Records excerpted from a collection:
____________
/-! ## §2 The bulk estimate in the skeleton's letters -/

/-- ★★★ **STUB S2 OF THE (S)-SKELETON — THE BULK FIBRED LAPLACE ESTIMATE, uniform in the cut, with polynomial constants** (`K := 26963·82944⁸`, `k := 80`): for every
cut `ψ₀ ∈ (0,1]`, box `V₀ ≥ 1`, `b ≥ (K L^k (V₀/ψ₀)^k)²`, bulk hub `a ≠ 0` (`ψ₀ ≤ sin²2ψ`, `ψ₀ ≤ sin²ψ`) and good signs, the box integral is the Morse–Bott main term up to
the relative error `K L^k (V₀/ψ₀)^k b^{−1/2}` and the off-tube term `(∫ρ)·e^{−b(ψ₀/(K L^k V₀^k))^k}` — g47's `stub_bulk_fibred` with `fibDir := gnoFibreEmb`, letters unfolded.
[cite: Luscher1983, §2] [cite: HasenpflugRudolfSprungk2024, App. 4.1 Thm 16] -/
theorem bulk_fibred_box :
    ∃ K : ℝ, 0 < K ∧ ∃ k : ℕ, ∀ (L : ℕ) [NeZero L] (ψ₀ V₀ b : ℝ), 0 < ψ₀ → ψ₀ ≤ 1 → 1 ≤ V₀ →
      (K * (L : ℝ) ^ k * (V₀ / ψ₀) ^ k) ^ 2 ≤ b → ∀ a : ℍ, a ≠ 0 →
        ψ₀ ≤ (2 * (‖a‖⁻¹ * a.re) * (‖a‖⁻¹ * ‖a.im‖)) ^ 2 → ψ₀ ≤ (‖a‖⁻¹ * ‖a.im‖) ^ 2 →
        ∀ ε : GnoSign L, ε.2.1 = true → (ε.2.2 = fun _ => true) →
          |(∫ η : GnoCoord L, {η : GnoCoord L | |η.1.1 0| ≤ V₀ ∧ |η.1.2 0| ≤ V₀}.indicator
                (fun η => Real.exp (-(b * gnoDeficit (fun _ => false) (fun _ => 1) a ε η)) * gnoDensity η) η) -
              (2 * Real.pi / b) ^ ((7 + 3 * (Fintype.card (Fol L) : ℝ)) / 2) *
                ∫ p in {p : ℝ × ℝ | |p.1| ≤ V₀ ∧ |p.2| ≤ V₀},
                  gnoDensity (gnoBase p.1 p.2 : GnoCoord L) * ((2 * Real.pi) ^ ((7 + 3 * (Fintype.card (Fol L) : ℝ)) / 2))⁻¹ *
                    ∫ y : GnoFibre L, Real.exp (-(iteratedDeriv 2 (fun s : ℝ => gnoDeficit (fun _ => false) (fun _ => 1) a ε (gnoBase p.1 p.2 + s • gnoFibreEmb y)) 0 / 2))| ≤
            K * (L : ℝ) ^ k * (V₀ / ψ₀) ^ k * b ^ (-(1 / 2 : ℝ)) *
                ((2 * Real.pi / b) ^ ((7 + 3 * (Fintype.card (Fol L) : ℝ)) / 2) *
                  ∫ p in {p : ℝ × ℝ | |p.1| ≤ V₀ ∧ |p.2| ≤ V₀},
                    gnoDensity (gnoBase p.1 p.2 : GnoCoord L) * ((2 * Real.pi) ^ ((7 + 3 * (Fintype.card (Fol L) : ℝ)) / 2))⁻¹ *
                      ∫ y : GnoFibre L, Real.exp (-(iteratedDeriv 2 (fun s : ℝ => gnoDeficit (fun _ => false) (fun _ => 1) a ε (gnoBase p.1 p.2 + s • gnoFibreEmb y)) 0 / 2))) +
              (∫ η : GnoCoord L, gnoDensity η) * Real.exp (-(b * (ψ₀ / (K * (L : ℝ) ^ k * V₀ ^ k)) ^ k)) := by
  refine ⟨26963 * 82944 ^ 8, by positivity, 80, ?_⟩
  intro L _ ψ₀ V₀ b hψ₀ hψ₁ hV₀ hb a ha hS1 hS2 ε hz hε
  -- opaque letters for the dimension (keeps `finrank`/`Fintype.card` out of the arithmetic)
  obtain ⟨mR, hmR⟩ : ∃ m : ℝ, (finrank ℝ (GnoFibre L) : ℝ) = m := ⟨_, rfl⟩
  have hcardR : (7 : ℝ) + 3 * (Fintype.card (Fol L) : ℝ) = mR := by rw [← hmR, finrank_gnoFibre_eq_card]
  obtain ⟨hm8pos, hm8le⟩ : 0 < mR + 8 ∧ mR + 8 ≤ 24 * (L : ℝ) ^ 4 := by rw [← hmR]; exact finrank_gnoFibre_add_eight_le (L := L)
  have hm8ne : mR + 8 ≠ 0 := ne_of_gt hm8pos
  have hm8ge : 8 ≤ mR + 8 := by rw [← hmR]; have := Nat.cast_nonneg (α := ℝ) (finrank ℝ (GnoFibre L)); linarith
  -- the letters
  set ℓ : ℝ := (L : ℝ) with hℓ
  set t : ℝ := V₀ / ψ₀ with ht
  set U : ℝ := 82944 * ℓ ^ 10 * t ^ 2 with hU
  set μ' : ℝ := ψ₀ / (27648 * ℓ ^ 10 * (2 + V₀ ^ 2)) with hμ'
  set A₃ : ℝ := 414000 * ℓ ^ 4 with hA₃
  set R : ℝ := μ' / (8 * (mR + 8) * A₃) with hRdef
  set K₀ : ℝ := 26963 * 82944 ^ 8 with hK₀
  have hL1 : (1 : ℝ) ≤ ℓ := by rw [hℓ]; exact_mod_cast NeZero.one_le
  have ht1 : 1 ≤ t := by rw [ht, le_div_iff₀ hψ₀, one_mul]; exact hψ₁.trans hV₀
  -- threshold consequences (then `hb` is no longer needed)
  have hK1 : (1 : ℝ) ≤ K₀ := by rw [hK₀]; norm_num
  have hKℓt : 1 ≤ K₀ * ℓ ^ 80 * t ^ 80 := by
    calc (1 : ℝ) = 1 * 1 * 1 := by ring
      _ ≤ K₀ * ℓ ^ 80 * t ^ 80 := mul_le_mul (mul_le_mul hK1 (one_le_pow₀ hL1) zero_le_one (by positivity)) (one_le_pow₀ ht1) zero_le_one (by positivity)
  have hb1 : 1 ≤ b := le_trans (one_le_pow₀ hKℓt) hb
  clear hb
  have hb0 : 0 < b := lt_of_lt_of_le one_pos hb1
  have hsb : 1 ≤ Real.sqrt b := by rw [← Real.sqrt_one]; exact Real.sqrt_le_sqrt hb1
  obtain ⟨hμinv, hm8U, hA₃U, hU1⟩ := dominator_bounds (L := L) hψ₀ hψ₁ hV₀
  rw [hmR] at hm8U
  have hU0 : 0 < U := lt_of_lt_of_le one_pos hU1
  have hμpos : 0 < μ' := by rw [hμ']; positivity
  have hA₃pos : 0 < A₃ := by rw [hA₃]; positivity
  have hA₃1 : 2 ≤ A₃ := by
    rw [hA₃]
    have : (1 : ℝ) ≤ ℓ ^ 4 := one_le_pow₀ hL1
    calc (2 : ℝ) ≤ 414000 * 1 := by norm_num
      _ ≤ 414000 * ℓ ^ 4 := by gcongr
  have hμU : 1 / U ≤ μ' := by
    rw [one_div, ← inv_inv μ']
    exact (inv_le_inv₀ hU0 (inv_pos.2 hμpos)).2 hμinv
  have hμ1 : μ' ≤ 1 := by
    rw [hμ', div_le_one (by positivity)]
    have h1 : (1 : ℝ) ≤ 27648 * ℓ ^ 10 * (2 + V₀ ^ 2) := by
      have h2 : (1 : ℝ) ≤ ℓ ^ 10 := one_le_pow₀ hL1
      have h3 : (1 : ℝ) ≤ 2 + V₀ ^ 2 := by nlinarith [sq_nonneg V₀]
      calc (1 : ℝ) = 1 * 1 * 1 := by ring
        _ ≤ 27648 * ℓ ^ 10 * (2 + V₀ ^ 2) := mul_le_mul (mul_le_mul (by norm_num) h2 zero_le_one (by norm_num)) h3 zero_le_one (by positivity)
    exact hψ₁.trans h1
  have hp₀ : ((0 : ℝ), (0 : ℝ)) ∈ {p : ℝ × ℝ | |p.1| ≤ V₀ ∧ |p.2| ≤ V₀} :=
    ⟨by simpa using zero_le_one.trans hV₀, by simpa using zero_le_one.trans hV₀⟩
  -- radius bookkeeping
  have h8 : 128 ≤ 8 * (mR + 8) * A₃ := by
    calc (128 : ℝ) = 8 * 8 * 2 := by norm_num
      _ ≤ 8 * (mR + 8) * A₃ := mul_le_mul (mul_le_mul_of_nonneg_left hm8ge (by norm_num)) hA₃1 zero_le_two (by positivity)
  have hRpos : 0 < R := by rw [hRdef]; positivity
  have hRhalf : R ≤ 1 / 2 := by
    rw [hRdef, div_le_iff₀ (by positivity)]
    calc μ' ≤ 1 := hμ1
      _ ≤ 1 / 2 * (8 * (mR + 8) * A₃) := by linarith
  have hR1 : R ≤ 1 := hRhalf.trans (by norm_num)
  have hsmall : 414000 * (L : ℝ) ^ 4 * R ≤ μ' / (8 * (mR + 8)) := by
    rw [← hℓ, ← hA₃, hRdef]
    rw [show A₃ * (μ' / (8 * (mR + 8) * A₃)) = μ' / (8 * (mR + 8)) by field_simp]
  have hDR : 2 * R * R ≤ 1 := by
    calc 2 * R * R ≤ 2 * (1 / 2) * 1 := by
          refine mul_le_mul (mul_le_mul_of_nonneg_left hRhalf (by norm_num)) hR1 hRpos.le (by norm_num)
      _ = 1 := by norm_num
  -- (i) the relative error is dominated by `K₀ ℓ^80 t^80 / √b`
  have hμinv' : μ'⁻¹ ≤ U := hμinv
  have hT1 : 16 * (414000 * (L : ℝ) ^ 4) * (mR + 8) / μ' ≤ 80 * U ^ 3 := by
    rw [← hℓ, ← hA₃, div_eq_mul_inv]
    calc 16 * A₃ * (mR + 8) * μ'⁻¹ ≤ 16 * (5 * U) * U * U := by gcongr
      _ = 80 * U ^ 3 := by ring
  have hT2 : 256 * (414000 * (L : ℝ) ^ 4) * (mR + 8) ^ 2 / μ' ^ 2 ≤ 1280 * U ^ 5 := by
    rw [← hℓ, ← hA₃, div_eq_mul_inv, ← inv_pow]
    calc 256 * A₃ * (mR + 8) ^ 2 * μ'⁻¹ ^ 2 ≤ 256 * (5 * U) * U ^ 2 * U ^ 2 := by gcongr
      _ = 1280 * U ^ 5 := by ring
  have hT3 : 2 * R ≤ 2 := by
    calc 2 * R ≤ 2 * 1 := by gcongr
      _ = 2 := by ring
  have hT4 : 8 * (2 * R) * (mR + 8) / μ' ≤ 1 := by
    rw [hRdef]
    rw [show 8 * (2 * (μ' / (8 * (mR + 8) * A₃))) * (mR + 8) / μ' = 2 / A₃ by field_simp]
    rw [div_le_one hA₃pos]
    exact hA₃1
  have hT5 : 16 * (mR + 8) / (μ' * R ^ 2) ≤ 25600 * U ^ 8 := by
    rw [hRdef]
    rw [show 16 * (mR + 8) / (μ' * (μ' / (8 * (mR + 8) * A₃)) ^ 2) = 1024 * (mR + 8) ^ 3 * A₃ ^ 2 * μ'⁻¹ ^ 3 by field_simp; ring]
    calc 1024 * (mR + 8) ^ 3 * A₃ ^ 2 * μ'⁻¹ ^ 3 ≤ 1024 * U ^ 3 * (5 * U) ^ 2 * U ^ 3 := by gcongr
      _ = 25600 * U ^ 8 := by ring
  have hU3 : U ^ 3 ≤ U ^ 8 := pow_le_pow_right₀ hU1 (by norm_num)
  have hU5 : U ^ 5 ≤ U ^ 8 := pow_le_pow_right₀ hU1 (by norm_num)
  have hU8 : 1 ≤ U ^ 8 := one_le_pow₀ hU1
  have hK3 : (16 * (414000 * (L : ℝ) ^ 4) * (mR + 8) / μ' + 256 * (414000 * (L : ℝ) ^ 4) * (mR + 8) ^ 2 / μ' ^ 2 + 2 * R + 8 * (2 * R) * (mR + 8) / μ') ≤
      1363 * U ^ 8 := by linarith
  have hK3nn : 0 ≤ (16 * (414000 * (L : ℝ) ^ 4) * (mR + 8) / μ' + 256 * (414000 * (L : ℝ) ^ 4) * (mR + 8) ^ 2 / μ' ^ 2 + 2 * R + 8 * (2 * R) * (mR + 8) / μ') := by
    rw [← hℓ]; positivity
  have hrel : (16 * (414000 * (L : ℝ) ^ 4) * (mR + 8) / μ' + 256 * (414000 * (L : ℝ) ^ 4) * (mR + 8) ^ 2 / μ' ^ 2 + 2 * R + 8 * (2 * R) * (mR + 8) / μ') / Real.sqrt b +
      16 * (mR + 8) / (μ' * R ^ 2) / b ≤ K₀ * ℓ ^ 80 * t ^ 80 * b ^ (-(1 / 2 : ℝ)) := by
    have hsq : b ^ (-(1 / 2 : ℝ)) = 1 / Real.sqrt b := by
      rw [Real.rpow_neg hb0.le, Real.sqrt_eq_rpow, inv_eq_one_div]
    have hbinv : 1 / b ≤ 1 / Real.sqrt b := by
      refine one_div_le_one_div_of_le (by positivity) ?_
      calc Real.sqrt b = Real.sqrt b * 1 := (mul_one _).symm
        _ ≤ Real.sqrt b * Real.sqrt b := by gcongr
        _ = b := Real.mul_self_sqrt hb0.le
    have hU8le : U ^ 8 ≤ 82944 ^ 8 * ℓ ^ 80 * t ^ 80 := by
      rw [hU, mul_pow, mul_pow, ← pow_mul, ← pow_mul]
      have : t ^ (2 * 8) ≤ t ^ 80 := pow_le_pow_right₀ ht1 (by norm_num)
      have h80 : ℓ ^ (10 * 8) = ℓ ^ 80 := by norm_num
      rw [h80]; gcongr
    have hT5nn : 0 ≤ 16 * (mR + 8) / (μ' * R ^ 2) := by positivity
    calc _ ≤ 1363 * U ^ 8 / Real.sqrt b + 25600 * U ^ 8 / b := by gcongr
      _ = 1363 * U ^ 8 * (1 / Real.sqrt b) + 25600 * U ^ 8 * (1 / b) := by ring
      _ ≤ 1363 * U ^ 8 * (1 / Real.sqrt b) + 25600 * U ^ 8 * (1 / Real.sqrt b) := by gcongr
      _ = 26963 * U ^ 8 * (1 / Real.sqrt b) := by ring
      _ ≤ 26963 * (82944 ^ 8 * ℓ ^ 80 * t ^ 80) * (1 / Real.sqrt b) := by gcongr
      _ = K₀ * ℓ ^ 80 * t ^ 80 * b ^ (-(1 / 2 : ℝ)) := by rw [hsq, hK₀]; ring
  -- (ii) the off-tube exponent
  have hexp : Real.exp (-(b * (μ' * R ^ 2))) ≤ Real.exp (-(b * (ψ₀ / (K₀ * (L : ℝ) ^ 80 * V₀ ^ 80)) ^ 80)) := by
    rw [Real.exp_le_exp, neg_le_neg_iff, ← hℓ]
    refine mul_le_mul_of_nonneg_left ?_ hb0.le
    have hV1 : 1 ≤ V₀ := hV₀
    have hx0 : 0 ≤ ψ₀ / (K₀ * ℓ ^ 80 * V₀ ^ 80) := by positivity
    have hx1 : ψ₀ / (K₀ * ℓ ^ 80 * V₀ ^ 80) ≤ 1 := by
      rw [div_le_one (by positivity)]
      calc ψ₀ ≤ 1 := hψ₁
        _ = 1 * 1 * 1 := by ring
        _ ≤ K₀ * ℓ ^ 80 * V₀ ^ 80 := mul_le_mul (mul_le_mul hK1 (one_le_pow₀ hL1) zero_le_one (by positivity)) (one_le_pow₀ hV1) zero_le_one (by positivity)
    have h14 : (ψ₀ / (K₀ * ℓ ^ 80 * V₀ ^ 80)) ^ 80 ≤ (ψ₀ / (K₀ * ℓ ^ 80 * V₀ ^ 80)) ^ 14 := pow_le_pow_of_le_one hx0 hx1 (by norm_num)
    have hden : (1600 : ℝ) * 82944 ^ 7 * ℓ ^ 70 * V₀ ^ 14 ≤ K₀ ^ 14 * ℓ ^ (80 * 14) * V₀ ^ (80 * 14) := by
      have h1 : (1600 : ℝ) * 82944 ^ 7 ≤ K₀ ^ 14 := by
        calc (1600 : ℝ) * 82944 ^ 7 ≤ K₀ := by rw [hK₀]; norm_num
          _ = K₀ ^ 1 := (pow_one _).symm
          _ ≤ K₀ ^ 14 := pow_le_pow_right₀ hK1 (by norm_num)
      have h2 : ℓ ^ 70 ≤ ℓ ^ (80 * 14) := pow_le_pow_right₀ hL1 (by norm_num)
      have h3 : V₀ ^ 14 ≤ V₀ ^ (80 * 14) := pow_le_pow_right₀ hV1 (by norm_num)
      exact mul_le_mul (mul_le_mul h1 h2 (by positivity) (by positivity)) h3 (by positivity) (by positivity)
    have hstep : (ψ₀ / (K₀ * ℓ ^ 80 * V₀ ^ 80)) ^ 14 ≤ ψ₀ ^ 14 / (1600 * 82944 ^ 7 * ℓ ^ 70 * V₀ ^ 14) := by
      rw [div_pow, mul_pow, mul_pow, ← pow_mul, ← pow_mul]
      exact div_le_div_of_nonneg_left (by positivity) (by positivity) hden
    have hUeq : ψ₀ ^ 14 / (1600 * 82944 ^ 7 * ℓ ^ 70 * V₀ ^ 14) = 1 / (1600 * U ^ 7) := by
      rw [hU, ht]; field_simp
    have hlow : 1 / (1600 * U ^ 7) ≤ μ' * R ^ 2 := by
      rw [hRdef]
      rw [show μ' * (μ' / (8 * (mR + 8) * A₃)) ^ 2 = μ' ^ 3 / (64 * (mR + 8) ^ 2 * A₃ ^ 2) by field_simp; ring]
      rw [div_le_div_iff₀ (by positivity) (by positivity)]
      have hUμ : 1 ≤ μ' * U := (div_le_iff₀ hU0).1 hμU
      have hUμ3 : 1 ≤ (μ' * U) ^ 3 := one_le_pow₀ hUμ
      calc 1 * (64 * (mR + 8) ^ 2 * A₃ ^ 2) ≤ 1 * (64 * U ^ 2 * (5 * U) ^ 2) := by gcongr
        _ = 1600 * U ^ 4 * 1 := by ring
        _ ≤ 1600 * U ^ 4 * (μ' * U) ^ 3 := by gcongr
        _ = μ' ^ 3 * (1600 * U ^ 7) := by ring
    calc (ψ₀ / (K₀ * ℓ ^ 80 * V₀ ^ 80)) ^ 80 ≤ (ψ₀ / (K₀ * ℓ ^ 80 * V₀ ^ 80)) ^ 14 := h14
      _ ≤ ψ₀ ^ 14 / (1600 * 82944 ^ 7 * ℓ ^ 70 * V₀ ^ 14) := hstep
      _ = 1 / (1600 * U ^ 7) := hUeq
      _ ≤ μ' * R ^ 2 := hlow
  -- part 1 on the box (letters: `finrank ↦ mR`, and the goal's `7 + 3|Fol L| ↦ mR`)
  have hadm := fun (p : ℝ × ℝ) (hp : p ∈ {p : ℝ × ℝ | |p.1| ≤ V₀ ∧ |p.2| ≤ V₀}) => mu_admissible (L := L) hψ₀ hψ₁ hV₀ hS1 hS2 hp
  have hbox := bulk_fibred_cylinder (L := L) ha ε hz hε (measurableSet_baseBox V₀) hp₀ (integrableOn_gnoDensity_gnoBase_box V₀) hμpos
    (fun p hp => (hadm p hp).1) (fun p hp => (hadm p hp).2.1) (hadm _ hp₀).2.2.1 (hadm _ hp₀).2.2.2 hRpos hR1 (by rw [hmR]; exact hsmall) hDR hb0
  rw [hmR] at hbox
  rw [hcardR]
  have hcyl : {η : GnoCoord L | (η.1.1 0, η.1.2 0) ∈ {p : ℝ × ℝ | |p.1| ≤ V₀ ∧ |p.2| ≤ V₀}} = {η : GnoCoord L | |η.1.1 0| ≤ V₀ ∧ |η.1.2 0| ≤ V₀} := rfl
  rw [hcyl] at hbox
  -- the main term is non-negative
  set Main : ℝ := (2 * Real.pi / b) ^ (mR / 2) *
      ∫ p in {p : ℝ × ℝ | |p.1| ≤ V₀ ∧ |p.2| ≤ V₀},
        gnoDensity (gnoBase p.1 p.2 : GnoCoord L) * ((2 * Real.pi) ^ (mR / 2))⁻¹ *
          ∫ y : GnoFibre L, Real.exp (-(iteratedDeriv 2 (fun s : ℝ => gnoDeficit (fun _ => false) (fun _ => 1) a ε (gnoBase p.1 p.2 + s • gnoFibreEmb y)) 0 / 2)) with hMain
  have hMain0 : 0 ≤ Main := by
    rw [hMain]
    refine mul_nonneg (Real.rpow_nonneg (by positivity) _) (setIntegral_nonneg (measurableSet_baseBox V₀) fun p _ => ?_)
    exact mul_nonneg (mul_nonneg (gnoDensity_pos _).le (inv_nonneg.2 (Real.rpow_nonneg (by positivity) _))) (integral_nonneg fun y => (Real.exp_pos _).le)
  -- assemble
  have hρ0 : 0 ≤ ∫ η : GnoCoord L, gnoDensity η := integral_nonneg fun η => (gnoDensity_pos η).le
  calc _ ≤ _ := hbox
    _ ≤ K₀ * ℓ ^ 80 * t ^ 80 * b ^ (-(1 / 2 : ℝ)) * Main + (∫ η : GnoCoord L, gnoDensity η) * Real.exp (-(b * (ψ₀ / (K₀ * (L : ℝ) ^ 80 * V₀ ^ 80)) ^ 80)) := by
        rw [mul_comm (Real.exp _)]
        exact add_le_add (mul_le_mul_of_nonneg_right hrel hMain0) (mul_le_mul_of_nonneg_left hexp hρ0)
____________
#### PROBLEM TO SOLVE:
Give the exact lines, and only those, from the line containing "have : t ^ (2" through the line containing "Real.sqrt b) := by ring" in the entries above.

#### ANSWER BOX:
      have : t ^ (2 * 8) ≤ t ^ 80 := pow_le_pow_right₀ ht1 (by norm_num)
      have h80 : ℓ ^ (10 * 8) = ℓ ^ 80 := by norm_num
      rw [h80]; gcongr
    have hT5nn : 0 ≤ 16 * (mR + 8) / (μ' * R ^ 2) := by positivity
    calc _ ≤ 1363 * U ^ 8 / Real.sqrt b + 25600 * U ^ 8 / b := by gcongr
      _ = 1363 * U ^ 8 * (1 / Real.sqrt b) + 25600 * U ^ 8 * (1 / b) := by ring
      _ ≤ 1363 * U ^ 8 * (1 / Real.sqrt b) + 25600 * U ^ 8 * (1 / Real.sqrt b) := by gcongr
      _ = 26963 * U ^ 8 * (1 / Real.sqrt b) := by ring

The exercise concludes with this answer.